*What you will do*:
Which lines of the entries contain the string "material"? Copy each of them.

□ □ □ □ □

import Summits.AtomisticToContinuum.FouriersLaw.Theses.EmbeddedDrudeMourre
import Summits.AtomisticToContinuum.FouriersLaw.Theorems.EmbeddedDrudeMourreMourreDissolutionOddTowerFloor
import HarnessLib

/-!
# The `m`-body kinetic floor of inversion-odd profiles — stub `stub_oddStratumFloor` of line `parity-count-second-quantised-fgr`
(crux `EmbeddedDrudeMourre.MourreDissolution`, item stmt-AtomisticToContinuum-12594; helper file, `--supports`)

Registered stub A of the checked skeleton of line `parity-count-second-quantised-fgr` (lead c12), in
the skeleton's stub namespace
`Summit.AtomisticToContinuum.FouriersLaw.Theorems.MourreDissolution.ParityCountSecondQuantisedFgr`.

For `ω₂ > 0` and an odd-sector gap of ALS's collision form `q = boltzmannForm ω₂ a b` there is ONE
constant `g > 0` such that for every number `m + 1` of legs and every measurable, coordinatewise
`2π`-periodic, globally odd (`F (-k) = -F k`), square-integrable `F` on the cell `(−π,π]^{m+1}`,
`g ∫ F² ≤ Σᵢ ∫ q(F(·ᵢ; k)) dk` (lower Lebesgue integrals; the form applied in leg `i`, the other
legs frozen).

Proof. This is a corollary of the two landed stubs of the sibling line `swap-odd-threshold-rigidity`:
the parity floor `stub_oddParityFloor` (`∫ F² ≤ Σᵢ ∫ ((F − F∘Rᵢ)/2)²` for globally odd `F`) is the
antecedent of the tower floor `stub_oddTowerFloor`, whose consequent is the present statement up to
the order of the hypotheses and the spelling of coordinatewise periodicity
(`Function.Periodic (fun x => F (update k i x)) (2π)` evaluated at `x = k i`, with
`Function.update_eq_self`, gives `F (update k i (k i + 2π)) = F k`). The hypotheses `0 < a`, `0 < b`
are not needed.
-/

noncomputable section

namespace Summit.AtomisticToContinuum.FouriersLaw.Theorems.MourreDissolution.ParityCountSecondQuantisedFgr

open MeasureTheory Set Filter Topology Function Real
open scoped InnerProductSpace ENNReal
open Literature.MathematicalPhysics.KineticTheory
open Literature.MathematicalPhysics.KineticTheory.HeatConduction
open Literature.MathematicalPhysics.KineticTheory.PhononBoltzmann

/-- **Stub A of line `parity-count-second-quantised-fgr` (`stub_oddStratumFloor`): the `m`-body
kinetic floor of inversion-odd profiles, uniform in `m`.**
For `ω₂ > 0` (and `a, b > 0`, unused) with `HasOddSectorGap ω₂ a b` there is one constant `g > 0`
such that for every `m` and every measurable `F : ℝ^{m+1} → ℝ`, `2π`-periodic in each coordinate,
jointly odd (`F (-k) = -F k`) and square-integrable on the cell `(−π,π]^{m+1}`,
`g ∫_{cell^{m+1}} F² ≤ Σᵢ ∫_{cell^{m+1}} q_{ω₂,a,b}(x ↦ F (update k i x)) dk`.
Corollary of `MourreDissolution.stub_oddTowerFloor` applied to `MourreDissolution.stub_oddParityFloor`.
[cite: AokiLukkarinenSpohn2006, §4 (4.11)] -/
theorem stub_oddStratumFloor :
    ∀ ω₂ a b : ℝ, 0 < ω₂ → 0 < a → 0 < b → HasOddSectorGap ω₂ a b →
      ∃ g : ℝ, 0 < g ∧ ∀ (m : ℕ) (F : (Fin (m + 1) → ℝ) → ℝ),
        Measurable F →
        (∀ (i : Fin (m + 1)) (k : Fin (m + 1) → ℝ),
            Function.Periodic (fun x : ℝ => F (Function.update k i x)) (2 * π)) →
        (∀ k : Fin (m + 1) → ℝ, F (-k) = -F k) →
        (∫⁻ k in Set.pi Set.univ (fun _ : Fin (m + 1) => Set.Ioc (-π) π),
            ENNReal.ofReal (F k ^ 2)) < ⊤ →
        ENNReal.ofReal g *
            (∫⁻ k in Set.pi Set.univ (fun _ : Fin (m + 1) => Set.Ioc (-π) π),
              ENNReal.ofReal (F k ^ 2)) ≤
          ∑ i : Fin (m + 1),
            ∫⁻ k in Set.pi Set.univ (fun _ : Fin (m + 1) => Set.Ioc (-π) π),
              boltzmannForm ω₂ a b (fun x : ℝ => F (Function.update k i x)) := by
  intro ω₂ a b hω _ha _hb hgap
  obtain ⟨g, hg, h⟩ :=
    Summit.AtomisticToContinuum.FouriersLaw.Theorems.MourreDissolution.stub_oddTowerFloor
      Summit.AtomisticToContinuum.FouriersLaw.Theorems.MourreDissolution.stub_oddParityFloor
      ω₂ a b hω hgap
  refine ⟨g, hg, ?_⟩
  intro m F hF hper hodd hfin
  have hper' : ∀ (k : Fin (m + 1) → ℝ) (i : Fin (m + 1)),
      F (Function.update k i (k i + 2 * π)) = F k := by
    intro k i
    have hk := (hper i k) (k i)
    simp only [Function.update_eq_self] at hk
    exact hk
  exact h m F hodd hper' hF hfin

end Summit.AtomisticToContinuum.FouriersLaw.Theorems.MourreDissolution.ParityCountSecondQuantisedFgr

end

□ □ □ □ □

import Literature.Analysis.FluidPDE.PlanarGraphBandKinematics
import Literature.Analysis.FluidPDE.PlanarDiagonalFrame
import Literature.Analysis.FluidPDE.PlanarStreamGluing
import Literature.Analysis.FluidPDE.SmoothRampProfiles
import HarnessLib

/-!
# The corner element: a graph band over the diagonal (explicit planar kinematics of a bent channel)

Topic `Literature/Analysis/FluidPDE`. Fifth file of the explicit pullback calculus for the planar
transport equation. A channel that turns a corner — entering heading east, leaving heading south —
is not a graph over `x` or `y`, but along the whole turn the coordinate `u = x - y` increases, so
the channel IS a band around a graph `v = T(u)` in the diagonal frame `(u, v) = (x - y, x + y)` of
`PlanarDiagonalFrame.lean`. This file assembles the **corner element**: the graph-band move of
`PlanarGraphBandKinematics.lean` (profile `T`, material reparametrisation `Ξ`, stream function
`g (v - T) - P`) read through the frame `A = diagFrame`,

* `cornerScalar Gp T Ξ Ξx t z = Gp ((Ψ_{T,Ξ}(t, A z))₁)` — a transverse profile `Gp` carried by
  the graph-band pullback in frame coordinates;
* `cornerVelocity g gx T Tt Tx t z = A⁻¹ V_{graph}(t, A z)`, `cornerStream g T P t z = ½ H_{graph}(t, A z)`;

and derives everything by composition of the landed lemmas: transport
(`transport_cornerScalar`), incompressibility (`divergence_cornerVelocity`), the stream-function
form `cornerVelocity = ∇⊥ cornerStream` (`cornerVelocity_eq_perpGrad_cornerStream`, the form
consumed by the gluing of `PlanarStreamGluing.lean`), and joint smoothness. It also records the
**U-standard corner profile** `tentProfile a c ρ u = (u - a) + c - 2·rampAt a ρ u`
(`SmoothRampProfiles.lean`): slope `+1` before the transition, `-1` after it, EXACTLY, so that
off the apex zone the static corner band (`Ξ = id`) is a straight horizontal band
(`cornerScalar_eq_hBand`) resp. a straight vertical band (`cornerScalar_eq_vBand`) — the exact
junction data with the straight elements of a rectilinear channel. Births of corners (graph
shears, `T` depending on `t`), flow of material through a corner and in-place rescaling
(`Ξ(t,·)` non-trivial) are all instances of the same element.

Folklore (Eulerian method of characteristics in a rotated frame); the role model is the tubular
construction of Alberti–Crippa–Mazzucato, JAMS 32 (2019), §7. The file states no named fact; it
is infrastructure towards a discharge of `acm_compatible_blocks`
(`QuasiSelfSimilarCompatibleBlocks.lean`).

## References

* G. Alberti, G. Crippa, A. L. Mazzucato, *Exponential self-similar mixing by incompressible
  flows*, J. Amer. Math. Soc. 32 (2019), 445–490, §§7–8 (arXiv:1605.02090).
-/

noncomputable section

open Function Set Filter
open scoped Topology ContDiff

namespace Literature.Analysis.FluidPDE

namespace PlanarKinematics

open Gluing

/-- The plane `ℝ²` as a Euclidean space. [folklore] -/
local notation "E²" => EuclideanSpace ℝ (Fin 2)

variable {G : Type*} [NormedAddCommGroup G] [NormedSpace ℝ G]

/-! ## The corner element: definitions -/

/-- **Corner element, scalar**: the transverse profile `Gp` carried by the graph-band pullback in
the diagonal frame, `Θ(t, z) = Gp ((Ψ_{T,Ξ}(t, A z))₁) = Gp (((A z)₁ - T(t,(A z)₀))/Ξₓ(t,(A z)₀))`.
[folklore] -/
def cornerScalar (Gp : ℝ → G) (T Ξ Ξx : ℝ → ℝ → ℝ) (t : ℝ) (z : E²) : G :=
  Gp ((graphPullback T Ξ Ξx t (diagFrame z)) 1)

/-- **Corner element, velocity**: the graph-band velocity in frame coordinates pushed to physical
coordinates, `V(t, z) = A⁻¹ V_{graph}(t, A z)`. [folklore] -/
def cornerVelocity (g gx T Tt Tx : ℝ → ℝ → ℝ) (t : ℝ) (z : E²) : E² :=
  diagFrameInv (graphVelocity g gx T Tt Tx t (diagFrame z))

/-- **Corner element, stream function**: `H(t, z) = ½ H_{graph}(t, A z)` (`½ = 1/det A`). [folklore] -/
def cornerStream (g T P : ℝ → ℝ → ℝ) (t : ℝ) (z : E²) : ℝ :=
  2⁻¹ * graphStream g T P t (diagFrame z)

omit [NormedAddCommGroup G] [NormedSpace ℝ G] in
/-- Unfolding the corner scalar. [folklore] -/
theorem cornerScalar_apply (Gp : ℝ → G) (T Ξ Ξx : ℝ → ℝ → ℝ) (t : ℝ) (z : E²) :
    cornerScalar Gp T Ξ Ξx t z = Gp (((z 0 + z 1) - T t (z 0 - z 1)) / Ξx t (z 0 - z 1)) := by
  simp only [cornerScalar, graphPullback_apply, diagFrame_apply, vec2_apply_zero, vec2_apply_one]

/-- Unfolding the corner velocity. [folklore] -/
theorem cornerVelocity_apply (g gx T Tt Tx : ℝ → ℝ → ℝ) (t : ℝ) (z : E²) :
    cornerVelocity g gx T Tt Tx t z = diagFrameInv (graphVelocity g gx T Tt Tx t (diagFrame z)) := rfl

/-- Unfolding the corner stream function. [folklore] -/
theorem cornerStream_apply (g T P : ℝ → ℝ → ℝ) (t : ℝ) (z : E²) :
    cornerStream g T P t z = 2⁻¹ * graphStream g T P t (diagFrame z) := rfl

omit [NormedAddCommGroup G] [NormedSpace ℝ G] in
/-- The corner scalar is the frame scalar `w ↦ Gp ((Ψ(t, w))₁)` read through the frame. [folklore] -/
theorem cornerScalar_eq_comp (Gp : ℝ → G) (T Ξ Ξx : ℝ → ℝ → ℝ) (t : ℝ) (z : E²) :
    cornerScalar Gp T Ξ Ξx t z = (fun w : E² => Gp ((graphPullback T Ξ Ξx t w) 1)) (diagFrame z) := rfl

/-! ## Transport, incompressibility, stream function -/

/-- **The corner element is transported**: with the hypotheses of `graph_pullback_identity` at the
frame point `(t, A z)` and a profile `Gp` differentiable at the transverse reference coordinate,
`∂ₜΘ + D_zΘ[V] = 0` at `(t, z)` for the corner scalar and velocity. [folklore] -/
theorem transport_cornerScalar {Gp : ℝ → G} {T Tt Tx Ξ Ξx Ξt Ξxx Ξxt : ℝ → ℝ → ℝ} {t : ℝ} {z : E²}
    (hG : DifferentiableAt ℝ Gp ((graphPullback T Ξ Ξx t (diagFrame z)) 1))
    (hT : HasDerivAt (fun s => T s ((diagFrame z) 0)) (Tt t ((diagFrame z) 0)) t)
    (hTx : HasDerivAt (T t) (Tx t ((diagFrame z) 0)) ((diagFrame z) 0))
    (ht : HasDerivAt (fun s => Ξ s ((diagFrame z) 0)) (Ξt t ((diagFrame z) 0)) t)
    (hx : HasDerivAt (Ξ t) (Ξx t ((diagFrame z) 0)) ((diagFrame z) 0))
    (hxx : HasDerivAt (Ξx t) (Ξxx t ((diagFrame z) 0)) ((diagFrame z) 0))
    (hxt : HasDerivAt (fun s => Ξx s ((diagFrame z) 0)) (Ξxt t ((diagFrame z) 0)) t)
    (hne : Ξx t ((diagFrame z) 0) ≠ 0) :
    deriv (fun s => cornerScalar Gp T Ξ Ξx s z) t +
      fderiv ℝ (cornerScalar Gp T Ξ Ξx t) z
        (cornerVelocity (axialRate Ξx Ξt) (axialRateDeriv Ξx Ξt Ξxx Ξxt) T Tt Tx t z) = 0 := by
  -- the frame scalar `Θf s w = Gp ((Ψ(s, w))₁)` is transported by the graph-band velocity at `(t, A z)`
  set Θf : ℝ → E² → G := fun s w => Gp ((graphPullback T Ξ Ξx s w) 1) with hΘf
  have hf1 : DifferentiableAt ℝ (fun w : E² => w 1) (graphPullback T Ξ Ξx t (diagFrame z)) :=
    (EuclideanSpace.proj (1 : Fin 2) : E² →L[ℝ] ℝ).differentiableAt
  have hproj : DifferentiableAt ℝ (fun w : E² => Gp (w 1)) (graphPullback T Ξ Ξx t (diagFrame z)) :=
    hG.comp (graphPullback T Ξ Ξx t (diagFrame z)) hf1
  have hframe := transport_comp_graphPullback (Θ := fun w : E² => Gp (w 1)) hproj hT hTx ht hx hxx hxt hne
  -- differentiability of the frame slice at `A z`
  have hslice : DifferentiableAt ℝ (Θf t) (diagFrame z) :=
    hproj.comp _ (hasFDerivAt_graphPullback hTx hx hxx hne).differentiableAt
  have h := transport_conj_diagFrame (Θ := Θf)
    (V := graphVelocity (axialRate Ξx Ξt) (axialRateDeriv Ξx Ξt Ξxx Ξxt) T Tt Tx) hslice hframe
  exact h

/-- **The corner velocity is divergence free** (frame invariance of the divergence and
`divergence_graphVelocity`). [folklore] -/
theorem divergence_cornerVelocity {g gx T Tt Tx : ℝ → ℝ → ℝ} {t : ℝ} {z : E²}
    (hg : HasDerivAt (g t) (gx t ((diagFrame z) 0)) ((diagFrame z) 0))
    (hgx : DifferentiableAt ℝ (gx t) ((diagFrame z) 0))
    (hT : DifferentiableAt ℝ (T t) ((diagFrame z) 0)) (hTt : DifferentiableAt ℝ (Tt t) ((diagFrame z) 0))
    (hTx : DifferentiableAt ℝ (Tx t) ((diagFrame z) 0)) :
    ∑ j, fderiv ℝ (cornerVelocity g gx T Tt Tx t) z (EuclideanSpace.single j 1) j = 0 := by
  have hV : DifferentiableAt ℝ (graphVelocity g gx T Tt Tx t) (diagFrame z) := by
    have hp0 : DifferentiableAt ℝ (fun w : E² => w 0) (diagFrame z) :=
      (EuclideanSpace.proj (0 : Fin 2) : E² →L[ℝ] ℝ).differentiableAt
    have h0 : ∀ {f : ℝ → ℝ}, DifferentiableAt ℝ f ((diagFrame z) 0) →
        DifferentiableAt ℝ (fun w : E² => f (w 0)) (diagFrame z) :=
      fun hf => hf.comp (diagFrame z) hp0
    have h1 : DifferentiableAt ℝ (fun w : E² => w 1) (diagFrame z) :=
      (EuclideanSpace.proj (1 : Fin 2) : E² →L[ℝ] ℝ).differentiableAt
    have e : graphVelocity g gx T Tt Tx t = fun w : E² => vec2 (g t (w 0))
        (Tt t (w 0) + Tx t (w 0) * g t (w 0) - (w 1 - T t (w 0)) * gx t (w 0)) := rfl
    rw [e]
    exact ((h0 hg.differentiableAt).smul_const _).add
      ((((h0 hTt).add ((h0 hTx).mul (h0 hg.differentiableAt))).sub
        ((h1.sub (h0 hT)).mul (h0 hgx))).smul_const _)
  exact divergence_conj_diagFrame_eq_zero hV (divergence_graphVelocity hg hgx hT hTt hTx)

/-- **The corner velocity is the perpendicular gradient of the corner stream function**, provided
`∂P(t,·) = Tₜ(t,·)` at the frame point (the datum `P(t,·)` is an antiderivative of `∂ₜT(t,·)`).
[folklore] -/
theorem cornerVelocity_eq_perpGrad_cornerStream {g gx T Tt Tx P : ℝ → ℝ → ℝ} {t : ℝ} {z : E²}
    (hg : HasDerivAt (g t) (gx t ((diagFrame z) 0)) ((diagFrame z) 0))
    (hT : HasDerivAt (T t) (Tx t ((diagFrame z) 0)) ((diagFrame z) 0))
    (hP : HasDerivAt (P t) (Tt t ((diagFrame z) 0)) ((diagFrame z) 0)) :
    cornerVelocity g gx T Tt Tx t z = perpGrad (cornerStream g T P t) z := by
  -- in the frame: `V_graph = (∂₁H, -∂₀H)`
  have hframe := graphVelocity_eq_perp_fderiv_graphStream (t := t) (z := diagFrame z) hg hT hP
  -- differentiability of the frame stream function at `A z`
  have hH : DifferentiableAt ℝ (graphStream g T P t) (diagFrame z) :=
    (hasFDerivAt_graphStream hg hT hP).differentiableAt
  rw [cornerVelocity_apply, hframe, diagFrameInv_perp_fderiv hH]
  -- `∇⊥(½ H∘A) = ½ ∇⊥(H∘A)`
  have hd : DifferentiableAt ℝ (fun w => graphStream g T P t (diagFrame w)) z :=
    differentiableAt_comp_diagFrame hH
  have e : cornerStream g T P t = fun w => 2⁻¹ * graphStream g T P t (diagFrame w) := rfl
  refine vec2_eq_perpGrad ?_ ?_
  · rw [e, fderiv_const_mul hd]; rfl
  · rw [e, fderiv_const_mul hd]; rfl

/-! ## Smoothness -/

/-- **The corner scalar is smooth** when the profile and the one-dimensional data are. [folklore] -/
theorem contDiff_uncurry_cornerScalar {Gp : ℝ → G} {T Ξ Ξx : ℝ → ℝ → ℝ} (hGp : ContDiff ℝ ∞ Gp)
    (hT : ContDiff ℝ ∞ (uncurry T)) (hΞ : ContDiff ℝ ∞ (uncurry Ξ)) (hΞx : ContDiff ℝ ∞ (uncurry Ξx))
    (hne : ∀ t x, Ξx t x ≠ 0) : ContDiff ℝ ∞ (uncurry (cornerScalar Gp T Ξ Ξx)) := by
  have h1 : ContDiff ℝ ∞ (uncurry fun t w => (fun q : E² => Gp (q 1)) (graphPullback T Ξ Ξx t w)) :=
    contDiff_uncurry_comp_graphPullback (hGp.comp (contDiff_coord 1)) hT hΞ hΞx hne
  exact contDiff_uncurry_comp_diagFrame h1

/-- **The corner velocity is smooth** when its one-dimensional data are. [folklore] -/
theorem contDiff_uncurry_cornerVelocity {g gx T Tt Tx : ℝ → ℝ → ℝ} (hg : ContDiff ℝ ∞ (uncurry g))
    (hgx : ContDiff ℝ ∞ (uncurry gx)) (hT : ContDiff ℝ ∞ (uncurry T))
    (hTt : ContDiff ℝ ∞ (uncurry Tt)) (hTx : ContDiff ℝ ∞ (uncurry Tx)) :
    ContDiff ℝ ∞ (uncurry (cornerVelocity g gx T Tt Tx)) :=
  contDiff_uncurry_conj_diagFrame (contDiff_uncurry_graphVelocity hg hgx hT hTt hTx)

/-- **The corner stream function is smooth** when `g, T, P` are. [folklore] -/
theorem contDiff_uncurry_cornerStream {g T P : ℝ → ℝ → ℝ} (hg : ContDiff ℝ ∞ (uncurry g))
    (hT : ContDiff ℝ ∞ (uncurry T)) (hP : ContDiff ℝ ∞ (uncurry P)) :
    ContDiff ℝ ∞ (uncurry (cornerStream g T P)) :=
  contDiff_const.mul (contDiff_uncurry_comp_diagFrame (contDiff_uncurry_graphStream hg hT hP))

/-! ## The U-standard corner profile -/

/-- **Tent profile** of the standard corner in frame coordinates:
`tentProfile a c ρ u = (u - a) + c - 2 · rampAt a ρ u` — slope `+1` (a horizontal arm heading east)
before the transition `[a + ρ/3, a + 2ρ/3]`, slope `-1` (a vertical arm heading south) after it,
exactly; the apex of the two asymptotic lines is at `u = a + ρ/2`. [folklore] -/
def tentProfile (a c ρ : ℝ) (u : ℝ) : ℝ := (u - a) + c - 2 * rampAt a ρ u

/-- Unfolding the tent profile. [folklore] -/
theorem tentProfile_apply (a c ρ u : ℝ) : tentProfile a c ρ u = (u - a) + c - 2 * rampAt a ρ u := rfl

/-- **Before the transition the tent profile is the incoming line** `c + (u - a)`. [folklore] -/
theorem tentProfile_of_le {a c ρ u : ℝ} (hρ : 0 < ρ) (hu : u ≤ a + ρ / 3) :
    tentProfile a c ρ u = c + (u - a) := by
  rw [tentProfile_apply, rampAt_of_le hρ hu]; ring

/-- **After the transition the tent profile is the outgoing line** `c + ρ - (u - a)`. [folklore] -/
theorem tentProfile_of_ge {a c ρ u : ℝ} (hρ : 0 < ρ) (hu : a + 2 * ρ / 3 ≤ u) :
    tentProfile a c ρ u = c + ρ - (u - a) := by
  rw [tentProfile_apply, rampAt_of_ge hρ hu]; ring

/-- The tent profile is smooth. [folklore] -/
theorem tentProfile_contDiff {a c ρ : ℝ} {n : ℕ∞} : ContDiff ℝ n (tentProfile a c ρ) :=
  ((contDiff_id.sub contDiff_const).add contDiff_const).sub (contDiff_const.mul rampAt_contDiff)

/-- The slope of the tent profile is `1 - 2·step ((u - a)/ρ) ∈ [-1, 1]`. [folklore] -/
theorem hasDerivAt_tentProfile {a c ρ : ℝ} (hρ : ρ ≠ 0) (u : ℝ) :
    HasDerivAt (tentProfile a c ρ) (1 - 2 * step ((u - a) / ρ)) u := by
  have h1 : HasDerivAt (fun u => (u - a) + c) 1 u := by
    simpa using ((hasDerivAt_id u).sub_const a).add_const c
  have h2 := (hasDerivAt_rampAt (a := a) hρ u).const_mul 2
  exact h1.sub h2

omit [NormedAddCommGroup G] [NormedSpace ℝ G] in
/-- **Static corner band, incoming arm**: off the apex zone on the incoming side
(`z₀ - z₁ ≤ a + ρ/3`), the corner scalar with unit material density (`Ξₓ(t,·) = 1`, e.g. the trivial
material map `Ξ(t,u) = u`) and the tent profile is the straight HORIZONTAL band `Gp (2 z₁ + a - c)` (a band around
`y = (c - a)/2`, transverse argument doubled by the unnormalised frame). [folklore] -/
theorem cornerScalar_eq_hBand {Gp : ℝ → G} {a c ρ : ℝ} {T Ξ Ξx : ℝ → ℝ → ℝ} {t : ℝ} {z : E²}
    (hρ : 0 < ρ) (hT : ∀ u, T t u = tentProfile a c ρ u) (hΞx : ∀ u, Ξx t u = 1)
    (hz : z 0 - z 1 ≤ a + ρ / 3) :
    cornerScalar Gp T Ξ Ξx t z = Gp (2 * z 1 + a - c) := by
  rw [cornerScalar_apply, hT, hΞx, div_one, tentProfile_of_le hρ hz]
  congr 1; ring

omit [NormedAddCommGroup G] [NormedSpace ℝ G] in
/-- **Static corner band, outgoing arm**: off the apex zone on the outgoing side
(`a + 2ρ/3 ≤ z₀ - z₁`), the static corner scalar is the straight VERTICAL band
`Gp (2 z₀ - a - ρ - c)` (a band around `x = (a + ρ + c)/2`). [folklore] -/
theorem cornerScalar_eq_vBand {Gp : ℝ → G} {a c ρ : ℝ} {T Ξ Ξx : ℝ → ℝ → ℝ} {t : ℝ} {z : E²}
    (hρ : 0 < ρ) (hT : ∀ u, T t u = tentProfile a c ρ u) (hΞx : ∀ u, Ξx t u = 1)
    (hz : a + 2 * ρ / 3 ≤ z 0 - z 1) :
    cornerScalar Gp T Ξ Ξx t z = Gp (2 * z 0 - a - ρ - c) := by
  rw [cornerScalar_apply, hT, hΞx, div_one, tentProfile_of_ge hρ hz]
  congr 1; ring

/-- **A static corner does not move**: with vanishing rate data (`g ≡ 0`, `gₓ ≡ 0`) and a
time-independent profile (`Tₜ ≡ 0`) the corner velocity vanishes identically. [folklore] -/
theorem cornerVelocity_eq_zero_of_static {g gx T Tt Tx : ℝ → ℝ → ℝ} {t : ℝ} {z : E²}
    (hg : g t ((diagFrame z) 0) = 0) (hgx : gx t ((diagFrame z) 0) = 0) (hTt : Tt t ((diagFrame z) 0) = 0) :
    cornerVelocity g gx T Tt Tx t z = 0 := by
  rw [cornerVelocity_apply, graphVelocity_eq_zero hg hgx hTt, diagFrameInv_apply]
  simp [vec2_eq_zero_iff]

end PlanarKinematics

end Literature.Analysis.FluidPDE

□ □ □ □ □

*Exercise answer*:
`PlanarGraphBandKinematics.lean` (profile `T`, material reparametrisation `Ξ`, stream function
shears, `T` depending on `t`), flow of material through a corner and in-place rescaling
(`z₀ - z₁ ≤ a + ρ/3`), the corner scalar with unit material density (`Ξₓ(t,·) = 1`, e.g. the trivial
material map `Ξ(t,u) = u`) and the tent profile is the straight HORIZONTAL band `Gp (2 z₁ + a - c)` (a band around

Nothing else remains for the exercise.